→ WORK REQUEST:
From the line containing "-- the phases" down to the line containing "-- Step 2: indicator" in the records below, reproduce every line exactly, ends included, and omit all others.

→ DATASET RECORDS:

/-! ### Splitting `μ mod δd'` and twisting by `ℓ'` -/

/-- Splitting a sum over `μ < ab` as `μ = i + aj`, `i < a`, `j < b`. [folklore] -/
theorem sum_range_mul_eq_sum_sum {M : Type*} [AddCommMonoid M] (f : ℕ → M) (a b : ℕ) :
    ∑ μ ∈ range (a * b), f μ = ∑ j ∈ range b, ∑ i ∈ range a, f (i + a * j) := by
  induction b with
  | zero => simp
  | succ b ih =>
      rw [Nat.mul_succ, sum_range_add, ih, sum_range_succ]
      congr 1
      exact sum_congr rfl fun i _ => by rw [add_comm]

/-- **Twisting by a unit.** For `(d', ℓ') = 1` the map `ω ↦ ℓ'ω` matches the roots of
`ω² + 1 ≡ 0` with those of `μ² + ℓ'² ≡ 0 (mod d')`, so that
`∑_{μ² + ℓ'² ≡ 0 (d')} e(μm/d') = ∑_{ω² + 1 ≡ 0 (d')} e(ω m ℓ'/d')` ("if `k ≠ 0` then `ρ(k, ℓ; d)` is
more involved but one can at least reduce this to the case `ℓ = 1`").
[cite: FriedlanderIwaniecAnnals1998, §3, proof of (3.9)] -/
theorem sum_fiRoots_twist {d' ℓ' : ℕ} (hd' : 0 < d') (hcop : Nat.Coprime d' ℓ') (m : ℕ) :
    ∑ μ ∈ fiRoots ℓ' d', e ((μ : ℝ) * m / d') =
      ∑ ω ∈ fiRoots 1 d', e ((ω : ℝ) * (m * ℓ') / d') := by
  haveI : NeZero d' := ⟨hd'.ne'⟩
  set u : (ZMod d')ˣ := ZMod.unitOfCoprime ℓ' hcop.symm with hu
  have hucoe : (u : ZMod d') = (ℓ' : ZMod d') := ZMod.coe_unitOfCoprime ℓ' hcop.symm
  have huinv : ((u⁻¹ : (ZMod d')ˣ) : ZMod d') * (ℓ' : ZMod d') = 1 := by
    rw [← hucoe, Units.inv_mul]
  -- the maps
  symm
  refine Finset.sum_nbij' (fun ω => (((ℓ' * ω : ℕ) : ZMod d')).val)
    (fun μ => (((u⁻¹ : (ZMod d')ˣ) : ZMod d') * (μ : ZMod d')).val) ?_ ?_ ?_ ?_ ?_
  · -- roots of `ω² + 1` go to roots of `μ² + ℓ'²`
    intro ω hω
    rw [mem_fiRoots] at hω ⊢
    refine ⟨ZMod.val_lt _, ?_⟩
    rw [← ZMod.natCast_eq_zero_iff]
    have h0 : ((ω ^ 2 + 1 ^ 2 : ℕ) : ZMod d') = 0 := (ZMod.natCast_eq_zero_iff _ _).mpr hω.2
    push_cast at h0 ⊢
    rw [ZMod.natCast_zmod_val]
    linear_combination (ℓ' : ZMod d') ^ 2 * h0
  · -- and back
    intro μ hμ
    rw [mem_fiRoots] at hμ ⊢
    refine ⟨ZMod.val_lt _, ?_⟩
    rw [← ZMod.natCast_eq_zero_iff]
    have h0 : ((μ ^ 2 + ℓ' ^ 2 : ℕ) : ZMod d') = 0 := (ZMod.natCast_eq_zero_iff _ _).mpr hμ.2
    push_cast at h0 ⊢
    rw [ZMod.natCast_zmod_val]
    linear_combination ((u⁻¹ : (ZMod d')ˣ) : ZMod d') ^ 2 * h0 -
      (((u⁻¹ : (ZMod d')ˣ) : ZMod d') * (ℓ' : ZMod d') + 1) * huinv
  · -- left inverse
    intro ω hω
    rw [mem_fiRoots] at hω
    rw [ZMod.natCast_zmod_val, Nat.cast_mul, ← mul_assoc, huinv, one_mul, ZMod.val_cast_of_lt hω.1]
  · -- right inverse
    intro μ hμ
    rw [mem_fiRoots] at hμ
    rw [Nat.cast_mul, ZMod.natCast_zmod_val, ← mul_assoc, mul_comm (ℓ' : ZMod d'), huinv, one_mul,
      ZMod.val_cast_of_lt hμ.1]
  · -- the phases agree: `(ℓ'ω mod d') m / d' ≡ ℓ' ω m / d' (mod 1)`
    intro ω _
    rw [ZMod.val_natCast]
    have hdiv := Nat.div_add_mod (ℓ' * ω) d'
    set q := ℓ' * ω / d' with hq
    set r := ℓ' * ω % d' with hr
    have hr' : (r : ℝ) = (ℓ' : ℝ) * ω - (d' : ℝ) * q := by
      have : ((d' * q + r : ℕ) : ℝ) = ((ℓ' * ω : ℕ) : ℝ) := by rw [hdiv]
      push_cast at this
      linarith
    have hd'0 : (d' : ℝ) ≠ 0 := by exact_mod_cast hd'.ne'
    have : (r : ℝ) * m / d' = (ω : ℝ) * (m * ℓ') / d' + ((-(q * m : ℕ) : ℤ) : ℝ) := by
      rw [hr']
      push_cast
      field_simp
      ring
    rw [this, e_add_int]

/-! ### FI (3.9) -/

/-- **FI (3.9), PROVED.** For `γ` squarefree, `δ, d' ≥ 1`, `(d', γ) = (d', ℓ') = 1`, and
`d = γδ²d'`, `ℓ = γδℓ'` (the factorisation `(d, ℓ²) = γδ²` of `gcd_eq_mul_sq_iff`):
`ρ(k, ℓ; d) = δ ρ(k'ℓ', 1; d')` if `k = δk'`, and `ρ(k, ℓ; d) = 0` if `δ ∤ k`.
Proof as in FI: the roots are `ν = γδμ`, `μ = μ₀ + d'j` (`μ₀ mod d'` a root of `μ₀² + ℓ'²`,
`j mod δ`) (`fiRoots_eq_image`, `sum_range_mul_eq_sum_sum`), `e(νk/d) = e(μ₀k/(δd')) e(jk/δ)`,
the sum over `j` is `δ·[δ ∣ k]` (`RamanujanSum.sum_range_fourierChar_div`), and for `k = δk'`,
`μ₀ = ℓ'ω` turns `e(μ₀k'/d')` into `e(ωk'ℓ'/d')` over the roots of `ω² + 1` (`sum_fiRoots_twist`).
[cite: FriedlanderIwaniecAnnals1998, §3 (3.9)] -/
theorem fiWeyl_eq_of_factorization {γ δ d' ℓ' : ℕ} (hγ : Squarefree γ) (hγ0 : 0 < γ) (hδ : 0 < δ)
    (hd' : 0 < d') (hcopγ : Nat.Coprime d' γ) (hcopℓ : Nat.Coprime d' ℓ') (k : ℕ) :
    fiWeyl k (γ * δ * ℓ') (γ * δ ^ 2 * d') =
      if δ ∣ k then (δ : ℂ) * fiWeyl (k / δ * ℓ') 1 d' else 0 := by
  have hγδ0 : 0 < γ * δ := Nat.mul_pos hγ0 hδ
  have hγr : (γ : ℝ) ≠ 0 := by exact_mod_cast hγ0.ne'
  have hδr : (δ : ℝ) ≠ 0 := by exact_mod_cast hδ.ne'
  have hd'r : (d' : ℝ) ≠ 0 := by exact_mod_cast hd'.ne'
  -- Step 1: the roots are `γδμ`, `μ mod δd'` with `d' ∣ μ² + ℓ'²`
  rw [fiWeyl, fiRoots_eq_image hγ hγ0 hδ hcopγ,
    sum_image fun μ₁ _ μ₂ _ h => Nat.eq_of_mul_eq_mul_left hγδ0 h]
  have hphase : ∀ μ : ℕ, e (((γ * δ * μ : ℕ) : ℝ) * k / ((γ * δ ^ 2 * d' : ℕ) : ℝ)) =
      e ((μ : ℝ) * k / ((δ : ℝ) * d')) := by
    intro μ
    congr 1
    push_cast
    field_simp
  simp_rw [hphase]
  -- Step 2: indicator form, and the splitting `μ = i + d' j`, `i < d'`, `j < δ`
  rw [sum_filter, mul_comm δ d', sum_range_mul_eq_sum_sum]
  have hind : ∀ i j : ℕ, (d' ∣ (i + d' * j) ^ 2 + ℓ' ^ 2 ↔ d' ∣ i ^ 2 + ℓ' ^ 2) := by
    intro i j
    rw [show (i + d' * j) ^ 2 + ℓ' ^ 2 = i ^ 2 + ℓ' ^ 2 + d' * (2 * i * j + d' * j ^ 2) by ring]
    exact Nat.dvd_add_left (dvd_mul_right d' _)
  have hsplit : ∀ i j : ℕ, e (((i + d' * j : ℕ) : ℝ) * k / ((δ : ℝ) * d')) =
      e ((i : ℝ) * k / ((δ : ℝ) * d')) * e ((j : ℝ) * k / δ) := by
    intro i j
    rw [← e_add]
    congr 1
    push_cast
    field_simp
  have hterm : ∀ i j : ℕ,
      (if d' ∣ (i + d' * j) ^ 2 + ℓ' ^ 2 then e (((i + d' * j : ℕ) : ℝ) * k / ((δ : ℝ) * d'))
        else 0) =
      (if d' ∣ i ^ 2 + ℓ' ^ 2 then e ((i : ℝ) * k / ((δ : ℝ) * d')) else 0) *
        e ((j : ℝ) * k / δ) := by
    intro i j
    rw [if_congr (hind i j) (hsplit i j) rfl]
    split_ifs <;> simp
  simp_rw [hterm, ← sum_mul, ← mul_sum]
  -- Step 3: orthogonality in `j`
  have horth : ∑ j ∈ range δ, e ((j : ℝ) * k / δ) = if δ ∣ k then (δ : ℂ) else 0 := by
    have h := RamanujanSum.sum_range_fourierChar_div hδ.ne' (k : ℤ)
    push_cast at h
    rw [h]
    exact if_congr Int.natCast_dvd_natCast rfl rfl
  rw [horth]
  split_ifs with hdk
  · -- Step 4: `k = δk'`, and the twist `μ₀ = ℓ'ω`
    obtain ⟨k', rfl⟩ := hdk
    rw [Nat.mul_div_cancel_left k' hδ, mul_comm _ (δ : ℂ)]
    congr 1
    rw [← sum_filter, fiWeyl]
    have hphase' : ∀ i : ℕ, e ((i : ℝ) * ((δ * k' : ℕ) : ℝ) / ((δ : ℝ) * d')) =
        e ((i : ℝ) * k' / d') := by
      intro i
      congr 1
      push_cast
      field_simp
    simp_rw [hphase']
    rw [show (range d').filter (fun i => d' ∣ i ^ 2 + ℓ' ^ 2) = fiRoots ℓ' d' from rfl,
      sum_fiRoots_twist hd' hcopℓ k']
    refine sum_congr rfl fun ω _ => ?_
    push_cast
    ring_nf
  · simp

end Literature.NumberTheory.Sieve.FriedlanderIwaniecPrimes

→ FINAL ANSWER:
  · -- the phases agree: `(ℓ'ω mod d') m / d' ≡ ℓ' ω m / d' (mod 1)`
    intro ω _
    rw [ZMod.val_natCast]
    have hdiv := Nat.div_add_mod (ℓ' * ω) d'
    set q := ℓ' * ω / d' with hq
    set r := ℓ' * ω % d' with hr
    have hr' : (r : ℝ) = (ℓ' : ℝ) * ω - (d' : ℝ) * q := by
      have : ((d' * q + r : ℕ) : ℝ) = ((ℓ' * ω : ℕ) : ℝ) := by rw [hdiv]
      push_cast at this
      linarith
    have hd'0 : (d' : ℝ) ≠ 0 := by exact_mod_cast hd'.ne'
    have : (r : ℝ) * m / d' = (ω : ℝ) * (m * ℓ') / d' + ((-(q * m : ℕ) : ℤ) : ℝ) := by
      rw [hr']
      push_cast
      field_simp
      ring
    rw [this, e_add_int]

/-! ### FI (3.9) -/

/-- **FI (3.9), PROVED.** For `γ` squarefree, `δ, d' ≥ 1`, `(d', γ) = (d', ℓ') = 1`, and
`d = γδ²d'`, `ℓ = γδℓ'` (the factorisation `(d, ℓ²) = γδ²` of `gcd_eq_mul_sq_iff`):
`ρ(k, ℓ; d) = δ ρ(k'ℓ', 1; d')` if `k = δk'`, and `ρ(k, ℓ; d) = 0` if `δ ∤ k`.
Proof as in FI: the roots are `ν = γδμ`, `μ = μ₀ + d'j` (`μ₀ mod d'` a root of `μ₀² + ℓ'²`,
`j mod δ`) (`fiRoots_eq_image`, `sum_range_mul_eq_sum_sum`), `e(νk/d) = e(μ₀k/(δd')) e(jk/δ)`,
the sum over `j` is `δ·[δ ∣ k]` (`RamanujanSum.sum_range_fourierChar_div`), and for `k = δk'`,
`μ₀ = ℓ'ω` turns `e(μ₀k'/d')` into `e(ωk'ℓ'/d')` over the roots of `ω² + 1` (`sum_fiRoots_twist`).
[cite: FriedlanderIwaniecAnnals1998, §3 (3.9)] -/
theorem fiWeyl_eq_of_factorization {γ δ d' ℓ' : ℕ} (hγ : Squarefree γ) (hγ0 : 0 < γ) (hδ : 0 < δ)
    (hd' : 0 < d') (hcopγ : Nat.Coprime d' γ) (hcopℓ : Nat.Coprime d' ℓ') (k : ℕ) :
    fiWeyl k (γ * δ * ℓ') (γ * δ ^ 2 * d') =
      if δ ∣ k then (δ : ℂ) * fiWeyl (k / δ * ℓ') 1 d' else 0 := by
  have hγδ0 : 0 < γ * δ := Nat.mul_pos hγ0 hδ
  have hγr : (γ : ℝ) ≠ 0 := by exact_mod_cast hγ0.ne'
  have hδr : (δ : ℝ) ≠ 0 := by exact_mod_cast hδ.ne'
  have hd'r : (d' : ℝ) ≠ 0 := by exact_mod_cast hd'.ne'
  -- Step 1: the roots are `γδμ`, `μ mod δd'` with `d' ∣ μ² + ℓ'²`
  rw [fiWeyl, fiRoots_eq_image hγ hγ0 hδ hcopγ,
    sum_image fun μ₁ _ μ₂ _ h => Nat.eq_of_mul_eq_mul_left hγδ0 h]
  have hphase : ∀ μ : ℕ, e (((γ * δ * μ : ℕ) : ℝ) * k / ((γ * δ ^ 2 * d' : ℕ) : ℝ)) =
      e ((μ : ℝ) * k / ((δ : ℝ) * d')) := by
    intro μ
    congr 1
    push_cast
    field_simp
  simp_rw [hphase]
  -- Step 2: indicator form, and the splitting `μ = i + d' j`, `i < d'`, `j < δ`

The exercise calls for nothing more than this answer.